### Exercise
Look below for the line that has "coordinate reflections). -/". Set down the lines from there through the line that has "permutation isometry in", exactly as written.

### Stored items

import Summits.NavierStokesRegularity.NavierStokesRegularity.Theses.OddMorawetz
import Summits.NavierStokesRegularity.NavierStokesRegularity.Theorems.OddMorawetzOddNoGoNS
import Summits.NavierStokesRegularity.NavierStokesRegularity.Theorems.OddMorawetzOddMorawetzLocalStubFluxTransfer
import Literature.Analysis.FluidPDE.TaoAveragedEulerContDiff
import HarnessLib

/-!
# Route OddMorawetz — `MorawetzKillsTypeI`: auxiliaries for the weight-one (hyperoctahedral) argument

(crux item `stmt-NavierStokesRegularity-1377`, line `birth`; lands `--supports` the crux; consumed by the proof of
the registered stub `stub_weightOne_glue`.)

* `exists_signedPerm_isometry`, `signedPerm_symm_apply`, `signedPerm_symm_single` — the 48 signed permutation
  isometries `(R x)ᵢ = σᵢ x_{π⁻¹ i}` of `ℝ³` (hyperoctahedral group `B₃`), their inverses and their action on the
  standard basis.
* `norm_fderiv_le_of_cubic` — a `C¹` cubic form on a finite-dimensional space has `‖Dm(z)‖ ≤ M ‖z‖²` (the
  derivative is `2`-homogeneous, tree `oddNoGoNS_fderiv_cubic`, and bounded on the unit ball).
* `integrable_morawetzPairing` — for a smooth cubic density `m` on 3-jets and a Schwartz field `v`, the Morawetz
  pairing `x ↦ Dm(Jv x)[J B(v,v) x]` is integrable on `ℝ³`: Schwartz decay of `Jv` (tree
  `StubFluxTransfer.jet_bounds`), the quadratic bound, and `B(v,v)` with three derivatives in `L²` (tree
  `contDiff_eulerBilinear_holds`), via `ab ≤ (a² + b²)/2`.
* `cmm_one_smul`, `sum4_reindex`, `density_signedPerm` — the coordinate form `Σ τ_ijpq z₀ᵢ z₀ⱼ (z₁ e_p)_q` of a
  weight-one density transformed by the jet action `ρ_R` of a signed permutation `R`, reindexed so that the sum
  over `B₃` is literally the left-hand side of the finite averaging identity (`stub_weightOne_average`).
-/

noncomputable section

-- the route's Theorems namespace repeats the summit name by design (Summit.<S>.<P>.Theorems, S = P)
set_option linter.dupNamespace false

namespace Summit.NavierStokesRegularity.NavierStokesRegularity.Theorems

open MeasureTheory

/-! ### Signed permutations and the quadratic bound -/

/-- **The signed permutation isometries of `ℝ³`** (hyperoctahedral group `B₃`, 48 elements): for a sign
vector `s` and a permutation `π` there is a linear isometry `R` with `(R x)ᵢ = σᵢ x_{π⁻¹ i}`, `σᵢ = ±1`
(coordinate permutation `LinearIsometryEquiv.piLpCongrLeft` followed by coordinate reflections). -/
theorem exists_signedPerm_isometry (s : Fin 3 → Bool) (π : Equiv.Perm (Fin 3)) :
    ∃ R : EuclideanSpace ℝ (Fin 3) ≃ₗᵢ[ℝ] EuclideanSpace ℝ (Fin 3),
      ∀ (x : EuclideanSpace ℝ (Fin 3)) (i : Fin 3), R x i = (if s i then (1 : ℝ) else -1) * x (π.symm i) := by
  refine ⟨(LinearIsometryEquiv.piLpCongrLeft 2 ℝ ℝ π).trans
    (LinearIsometryEquiv.piLpCongrRight 2 fun i =>
      if s i then LinearIsometryEquiv.refl ℝ ℝ else LinearIsometryEquiv.neg ℝ), fun x i => ?_⟩
  simp only [LinearIsometryEquiv.trans_apply, LinearIsometryEquiv.piLpCongrRight_apply,
    LinearIsometryEquiv.piLpCongrLeft_apply, Equiv.piCongrLeft'_apply]
  split_ifs with h <;> simp

/-- The inverse of a signed permutation isometry in coordinates: `(R⁻¹ y)ⱼ = σ_{π j} y_{π j}`. -/
theorem signedPerm_symm_apply {s : Fin 3 → Bool} {π : Equiv.Perm (Fin 3)}
    {R : EuclideanSpace ℝ (Fin 3) ≃ₗᵢ[ℝ] EuclideanSpace ℝ (Fin 3)}
    (hR : ∀ (x : EuclideanSpace ℝ (Fin 3)) (i : Fin 3), R x i = (if s i then (1 : ℝ) else -1) * x (π.symm i))
    (y : EuclideanSpace ℝ (Fin 3)) (j : Fin 3) :
    R.symm y j = (if s (π j) then (1 : ℝ) else -1) * y (π j) := by
  set w : EuclideanSpace ℝ (Fin 3) := WithLp.toLp 2 (fun j => (if s (π j) then (1 : ℝ) else -1) * y (π j)) with hw
  have hRw : R w = y := by
    ext i
    rw [hR w i]
    simp only [hw, PiLp.toLp_apply, Equiv.apply_symm_apply]
    cases s i <;> simp
  have : R.symm y = w := by rw [← hRw, LinearIsometryEquiv.symm_apply_apply]
  rw [this, hw, PiLp.toLp_apply]

/-- The inverse of a signed permutation isometry on the standard basis: `R⁻¹ e_p = σ_p e_{π⁻¹ p}`. -/
theorem signedPerm_symm_single {s : Fin 3 → Bool} {π : Equiv.Perm (Fin 3)}
    {R : EuclideanSpace ℝ (Fin 3) ≃ₗᵢ[ℝ] EuclideanSpace ℝ (Fin 3)}
    (hR : ∀ (x : EuclideanSpace ℝ (Fin 3)) (i : Fin 3), R x i = (if s i then (1 : ℝ) else -1) * x (π.symm i))
    (p : Fin 3) :
    R.symm (EuclideanSpace.single p (1 : ℝ)) =
      (if s p then (1 : ℝ) else -1) • EuclideanSpace.single (π.symm p) (1 : ℝ) := by
  ext j
  rw [signedPerm_symm_apply hR, PiLp.smul_apply, smul_eq_mul]
  simp only [EuclideanSpace.single, PiLp.single_apply]
  by_cases h : π j = p
  · have h' : j = π.symm p := by rw [← h, Equiv.symm_apply_apply]
    simp [h']
  · have h' : j ≠ π.symm p := fun h' => h (by rw [h', Equiv.apply_symm_apply])
    simp [h, h']

/-- **Quadratic bound on the derivative of a cubic form.** A `C¹` function `m` on a finite-dimensional real
normed space with `m(μ z) = μ³ m(z)` for all real `μ` satisfies `‖Dm(z)‖ ≤ M ‖z‖²` for some `M ≥ 0`: `Dm` is
`2`-homogeneous (`oddNoGoNS_fderiv_cubic`), vanishes at `0`, and is bounded on the closed unit ball. -/
theorem norm_fderiv_le_of_cubic {V : Type*} [NormedAddCommGroup V] [NormedSpace ℝ V] [FiniteDimensional ℝ V]
    {m : V → ℝ} (hm : ContDiff ℝ 1 m) (hhom : ∀ (μ : ℝ) (z : V), m (μ • z) = μ ^ 3 * m z) :
    ∃ M : ℝ, 0 ≤ M ∧ ∀ z, ‖fderiv ℝ m z‖ ≤ M * ‖z‖ ^ 2 := by
  have hd : Differentiable ℝ m := hm.differentiable one_ne_zero
  obtain ⟨M, hM⟩ := (isCompact_closedBall (0 : V) 1).exists_bound_of_continuousOn
    (hm.continuous_fderiv one_ne_zero).continuousOn
  have hM0 : 0 ≤ M := (norm_nonneg _).trans (hM 0 (Metric.mem_closedBall_self zero_le_one))
  refine ⟨M, hM0, fun z => ?_⟩
  by_cases hz : z = 0
  · -- `fderiv m 0 = 0` by homogeneity with `μ = 2`
    subst hz
    have h2 := Summit.NavierStokesRegularity.NavierStokesRegularity.Theorems.oddNoGoNS_fderiv_cubic hd hhom
      (μ := 2) two_ne_zero (0 : V)
    rw [smul_zero] at h2
    have h0 : fderiv ℝ m 0 = 0 := by
      have h3 := congrArg (fun L : V →L[ℝ] ℝ => ‖L‖) h2
      simp only [norm_smul] at h3
      have h4 : ‖fderiv ℝ m (0 : V)‖ = 0 := by norm_num at h3; linarith [norm_nonneg (fderiv ℝ m (0 : V))]
      exact norm_eq_zero.1 h4
    simp [h0]
  · have hnz : ‖z‖ ≠ 0 := norm_ne_zero_iff.2 hz
    have hu : ‖‖z‖⁻¹ • z‖ = 1 := by rw [norm_smul, norm_inv, norm_norm, inv_mul_cancel₀ hnz]
    have key := Summit.NavierStokesRegularity.NavierStokesRegularity.Theorems.oddNoGoNS_fderiv_cubic hd hhom
      (μ := ‖z‖) hnz (‖z‖⁻¹ • z)
    rw [smul_smul, mul_inv_cancel₀ hnz, one_smul] at key
    rw [key, norm_smul, Real.norm_eq_abs, abs_of_nonneg (sq_nonneg _), mul_comm]
    refine mul_le_mul_of_nonneg_right (hM _ ?_) (sq_nonneg _)
    rw [Metric.mem_closedBall, dist_zero_right, hu]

### Answer space
(coordinate permutation `LinearIsometryEquiv.piLpCongrLeft` followed by coordinate reflections). -/
theorem exists_signedPerm_isometry (s : Fin 3 → Bool) (π : Equiv.Perm (Fin 3)) :
    ∃ R : EuclideanSpace ℝ (Fin 3) ≃ₗᵢ[ℝ] EuclideanSpace ℝ (Fin 3),
      ∀ (x : EuclideanSpace ℝ (Fin 3)) (i : Fin 3), R x i = (if s i then (1 : ℝ) else -1) * x (π.symm i) := by
  refine ⟨(LinearIsometryEquiv.piLpCongrLeft 2 ℝ ℝ π).trans
    (LinearIsometryEquiv.piLpCongrRight 2 fun i =>
      if s i then LinearIsometryEquiv.refl ℝ ℝ else LinearIsometryEquiv.neg ℝ), fun x i => ?_⟩
  simp only [LinearIsometryEquiv.trans_apply, LinearIsometryEquiv.piLpCongrRight_apply,
    LinearIsometryEquiv.piLpCongrLeft_apply, Equiv.piCongrLeft'_apply]
  split_ifs with h <;> simp

/-- The inverse of a signed permutation isometry in coordinates: `(R⁻¹ y)ⱼ = σ_{π j} y_{π j}`. -/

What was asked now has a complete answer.